Anyone know why text-to-image models have so many fewer parameters than text mod...

Sohcahtoa82 · on Aug 2, 2024

The way someone explained it to me is that text-to-image models are essentially just de-noisers.

They train them by taking an image with a label, ie, "cat", and then adding some noise to it, run a training step, add more noise, run another step, and so on until the image is total (or near total) noise and still being told it's a cat.

Then, when you want to generate "cat", you start with noise, and it finds a cat in the noise and cancels some of the noise repeatedly. If you're able to watch an image get generated, sometimes you'll even see two cats on top of each other, but one ends up fading away.

Turns out, these denoisers don't require that many parameters, and if your resulting image has a few pixels that are just a tiny bit off color, you won't even notice.

minimaxir · on Aug 1, 2024

Diffusion is very efficient encoding/decoding.
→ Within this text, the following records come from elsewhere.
import Summits.Ventures.HodgeRepro2.T5SU11JacobiPhaseTailGroup
import Summits.Ventures.HodgeRepro2.T5SU11OrbitRadiusLaw

/-!
# The radial law of the orbit point in closed form:
`P_{k,λ}(|g·0|² > y) = π ∫_y^1 (1 − t)^{k/2 − 2} Φ_λ(−½ log(1 − t)) dt / m̂_k(λ)`

The change of variables `s = −½ log(1 − t)` (`t = |g·0|² = 1 − e^{−2s}`, `ds = dt/(2(1 − t))`) in the tail of
the phase (`T5SU11JacobiPhaseTailGroup.integral_phase_tail_eq`) turns the Laplace-type integral
`2π ∫_x^∞ e^{−(k−2)s} Φ_λ(s) ds` into an integral over the radial variable on `(y, 1)`:

  **`∫_{−½ log(1−y)}^∞ e^{−(k−2)s} Φ_λ(s) ds = ½ ∫_y^1 (1 − t)^{k/2 − 2} Φ_λ(−½ log(1 − t)) dt`**
  (`integral_phase_tail_eq_radial`; Mathlib's `integral_image_eq_integral_abs_deriv_smul`), hence

  **`∫_{|g·0|² > y} m_k φ_λ dν = π ∫_y^1 (1 − t)^{k/2 − 2} Φ_λ(−½ log(1 − t)) dt`**   (`integral_orbit_sq_tail_eq`)

for `k` on the ray and `0 ≤ y < 1`: the squared orbit radius has, under `m_k φ_λ dν / m̂_k(λ)`, the density
`π (1 − t)^{k/2 − 2} Φ_λ(−½ log(1 − t)) / m̂_k(λ)` on `(0, 1)` for every spectral parameter
(`orbit_sq_tail_prob_eq`) — the `Beta(1, (k−2)/2)` law of `T5SU11OrbitRadiusLaw` is the case `λ = 0`
(`Φ_0 ≡ 1`), and the radial density is the angular integral of the area density of
`T5SU11JacobiOrbitDiscLaw`. Nothing is claimed about (N).

Blind lane: Mathlib + the HodgeRepro2 prefix only; no sorry; axioms ⊆ {propext, Classical.choice,
Quot.sound}.
-/

namespace Summit.Ventures.HodgeRepro2.T5SU11JacobiOrbitRadialLaw

open MeasureTheory MeasureTheory.Measure Metric Set Filter Topology
open T5SU11Unimodular T5SU11Fibration T5SU11Cartan T5SU11OneParameter T5SU11CartanProjection T5HaarCircle
  T5BergmanCoefficient T5SU11FibrationHaar T5SU11SphericalFunction T5SU11SphericalSymmetry
  T5SU11SphericalBounds T5SU11SphericalContinuous T5SU11JacobiIwasawa T5SU11JacobiTransform
  T5SU11JacobiWeight T5SU11KFiniteMajorantPow T5SU11PhaseLaw T5SU11PhaseLawLintegral
  T5SU11JacobiLaplacePhase T5SU11PhaseTail T5SU11JacobiPhaseTailGroup T5SU11OrbitRadiusLaw
open scoped Real

/-! ### The change of variables `s = −½ log(1 − t)` on `(y, 1)` -/

/-- The map `t ↦ −½ log(1 − t)` sends `(y, 1)` onto `(−½ log(1 − y), ∞)` for `y < 1`. -/
theorem image_neg_half_log_one_sub {y : ℝ} (hy : y < 1) :
    (fun t : ℝ => -(1 / 2) * Real.log (1 - t)) '' Ioo y 1 = Ioi (-(1 / 2) * Real.log (1 - y)) := by
  ext s
  simp only [mem_image, mem_Ioo, mem_Ioi]
  constructor
  · rintro ⟨t, ⟨hyt, ht1⟩, rfl⟩
    have h1 : 0 < 1 - t := by linarith
    have h2 : 1 - t < 1 - y := by linarith
    have := Real.log_lt_log h1 h2
    linarith
  · intro hs
    refine ⟨1 - Real.exp (-(2 * s)), ⟨?_, ?_⟩, ?_⟩
    · -- `y < 1 − e^{−2s}` ⟺ `e^{−2s} < 1 − y` ⟺ `−2s < log(1 − y)` ⟺ `s > −½ log(1 − y)`
      have h1 : 0 < 1 - y := by linarith
      have : Real.exp (-(2 * s)) < 1 - y := by
        rw [← Real.exp_log h1]
        exact Real.exp_lt_exp.mpr (by linarith)
      linarith
    · have := Real.exp_pos (-(2 * s))
      linarith
    · rw [sub_sub_cancel, Real.log_exp]
      ring

/-- `t ↦ −½ log(1 − t)` is injective on `(y, 1)`. -/
theorem injOn_neg_half_log_one_sub (y : ℝ) :
    InjOn (fun t : ℝ => -(1 / 2) * Real.log (1 - t)) (Ioo y 1) := by
  intro t₁ ht₁ t₂ ht₂ h
  simp only at h
  have h1 : 0 < 1 - t₁ := by linarith [ht₁.2]
  have h2 : 0 < 1 - t₂ := by linarith [ht₂.2]
  have : Real.log (1 - t₁) = Real.log (1 - t₂) := by linarith
  have := Real.log_injOn_pos (mem_Ioi.mpr h1) (mem_Ioi.mpr h2) this
  linarith

/-- The derivative of `t ↦ −½ log(1 − t)` on `(y, 1)` is `1/(2(1 − t))`. -/
theorem hasDerivWithinAt_neg_half_log_one_sub {y t : ℝ} (ht : t ∈ Ioo y 1) :
    HasDerivWithinAt (fun t : ℝ => -(1 / 2) * Real.log (1 - t)) (1 / (2 * (1 - t))) (Ioo y 1) t := by
  have h1 : 1 - t ≠ 0 := by linarith [ht.2]
  have hd : HasDerivAt (fun t : ℝ => Real.log (1 - t)) ((1 - t)⁻¹ * (-1)) t :=
    (Real.hasDerivAt_log h1).comp t ((hasDerivAt_id t).const_sub 1)
  have := (hd.const_mul (-(1 / 2))).hasDerivWithinAt (s := Ioo y 1)
  refine this.congr_deriv ?_
  field_simp

/-- `e^{−(k−2)(−½ log(1 − t))} = (1 − t)^{(k−2)/2}` for `t < 1`. -/
theorem exp_neg_mul_neg_half_log {k t : ℝ} (ht : t < 1) :
    Real.exp (-((k - 2) * (-(1 / 2) * Real.log (1 - t)))) = (1 - t) ^ ((k - 2) / 2) := by
  rw [Real.rpow_def_of_pos (by linarith)]
  congr 1
  ring

section measure

variable [MeasurableSpace Circle] [BorelSpace Circle]

omit [BorelSpace Circle] in
/-- **The phase tail in the radial variable**: for `k` on the ray and `y < 1`,
`∫_{−½ log(1−y)}^∞ e^{−(k−2)s} Φ_λ(s) ds = ½ ∫_y^1 (1 − t)^{k/2 − 2} Φ_λ(−½ log(1 − t)) dt`. -/
theorem integral_phase_tail_eq_radial (k lam : ℝ) {y : ℝ} (hy : y < 1) :
    ∫ s in Ioi (-(1 / 2) * Real.log (1 - y)), Real.exp (-((k - 2) * s)) * sphPhase lam s
      = 1 / 2 * ∫ t in Ioo y 1, (1 - t) ^ (k / 2 - 2) * sphPhase lam (-(1 / 2) * Real.log (1 - t)) := by
  rw [← image_neg_half_log_one_sub hy,
    integral_image_eq_integral_abs_deriv_smul measurableSet_Ioo
      (fun t ht => hasDerivWithinAt_neg_half_log_one_sub ht) (injOn_neg_half_log_one_sub y),
    ← integral_const_mul]
  refine setIntegral_congr_fun measurableSet_Ioo fun t ht => ?_
  simp only [smul_eq_mul]
  have h1 : 0 < 1 - t := by linarith [ht.2]
  rw [abs_of_pos (by positivity), exp_neg_mul_neg_half_log ht.2,
    show k / 2 - 2 = (k - 2) / 2 - 1 by ring, Real.rpow_sub_one h1.ne']
  field_simp

/-- **THE RADIAL LAW IN CLOSED FORM**: for `k` on the ray and `0 ≤ y < 1`,
`∫_{|g·0|² > y} m_k φ_λ dν = π ∫_y^1 (1 − t)^{k/2 − 2} Φ_λ(−½ log(1 − t)) dt`. -/
theorem integral_orbit_sq_tail_eq {k lam : ℝ} (hk : 1 < k) (h1 : lam < k) (h2 : 2 < k + lam) {y : ℝ}
    (hy0 : 0 ≤ y) (hy1 : y < 1) :
    ∫ g in {g : SU11 | y < ‖orbit g‖ ^ 2}, (1 - ‖orbit g‖ ^ 2) ^ (k / 2) * sph lam g ∂(nu haarCircle)
      = π * ∫ t in Ioo y 1, (1 - t) ^ (k / 2 - 2) * sphPhase lam (-(1 / 2) * Real.log (1 - t)) := by
  have hx : 0 ≤ -(1 / 2) * Real.log (1 - y) := by
    have := Real.log_nonpos (by linarith) (by linarith : 1 - y ≤ 1)
    linarith
  rw [setOf_norm_orbit_sq_gt_eq hy1, integral_phase_tail_eq hk h1 h2 hx,
    integral_phase_tail_eq_radial k lam hy1]
  ring

/-- **The radial tail probability**: for `k` on the ray and `0 ≤ y < 1`,
`P_{k,λ}(|g·0|² > y) = π ∫_y^1 (1 − t)^{k/2 − 2} Φ_λ(−½ log(1 − t)) dt / m̂_k(λ)`. -/
theorem orbit_sq_tail_prob_eq {k lam : ℝ} (hk : 1 < k) (h1 : lam < k) (h2 : 2 < k + lam) {y : ℝ}
    (hy0 : 0 ≤ y) (hy1 : y < 1) :
    (∫ g in {g : SU11 | y < ‖orbit g‖ ^ 2}, (1 - ‖orbit g‖ ^ 2) ^ (k / 2) * sph lam g ∂(nu haarCircle))
        / ∫ g, (1 - ‖orbit g‖ ^ 2) ^ (k / 2) * sph lam g ∂(nu haarCircle)
      = π * (∫ t in Ioo y 1, (1 - t) ^ (k / 2 - 2) * sphPhase lam (-(1 / 2) * Real.log (1 - t)))
        / ∫ g, (1 - ‖orbit g‖ ^ 2) ^ (k / 2) * sph lam g ∂(nu haarCircle) := by
  rw [integral_orbit_sq_tail_eq hk h1 h2 hy0 hy1]

end measure

end Summit.Ventures.HodgeRepro2.T5SU11JacobiOrbitRadialLaw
The only reason that diffusion isn't used for text is because text requires discrete outputs.

astrange · on Aug 2, 2024

But see: https://arxiv.org/pdf/2407.15595

ZoomerCretin · on Aug 2, 2024

Thank you for the explanation!

fennecbutt · on Aug 6, 2024

If a wurd is misspelt then you notis right away.

If a pixel is just slightly the wrong shade of green, nobody really cares.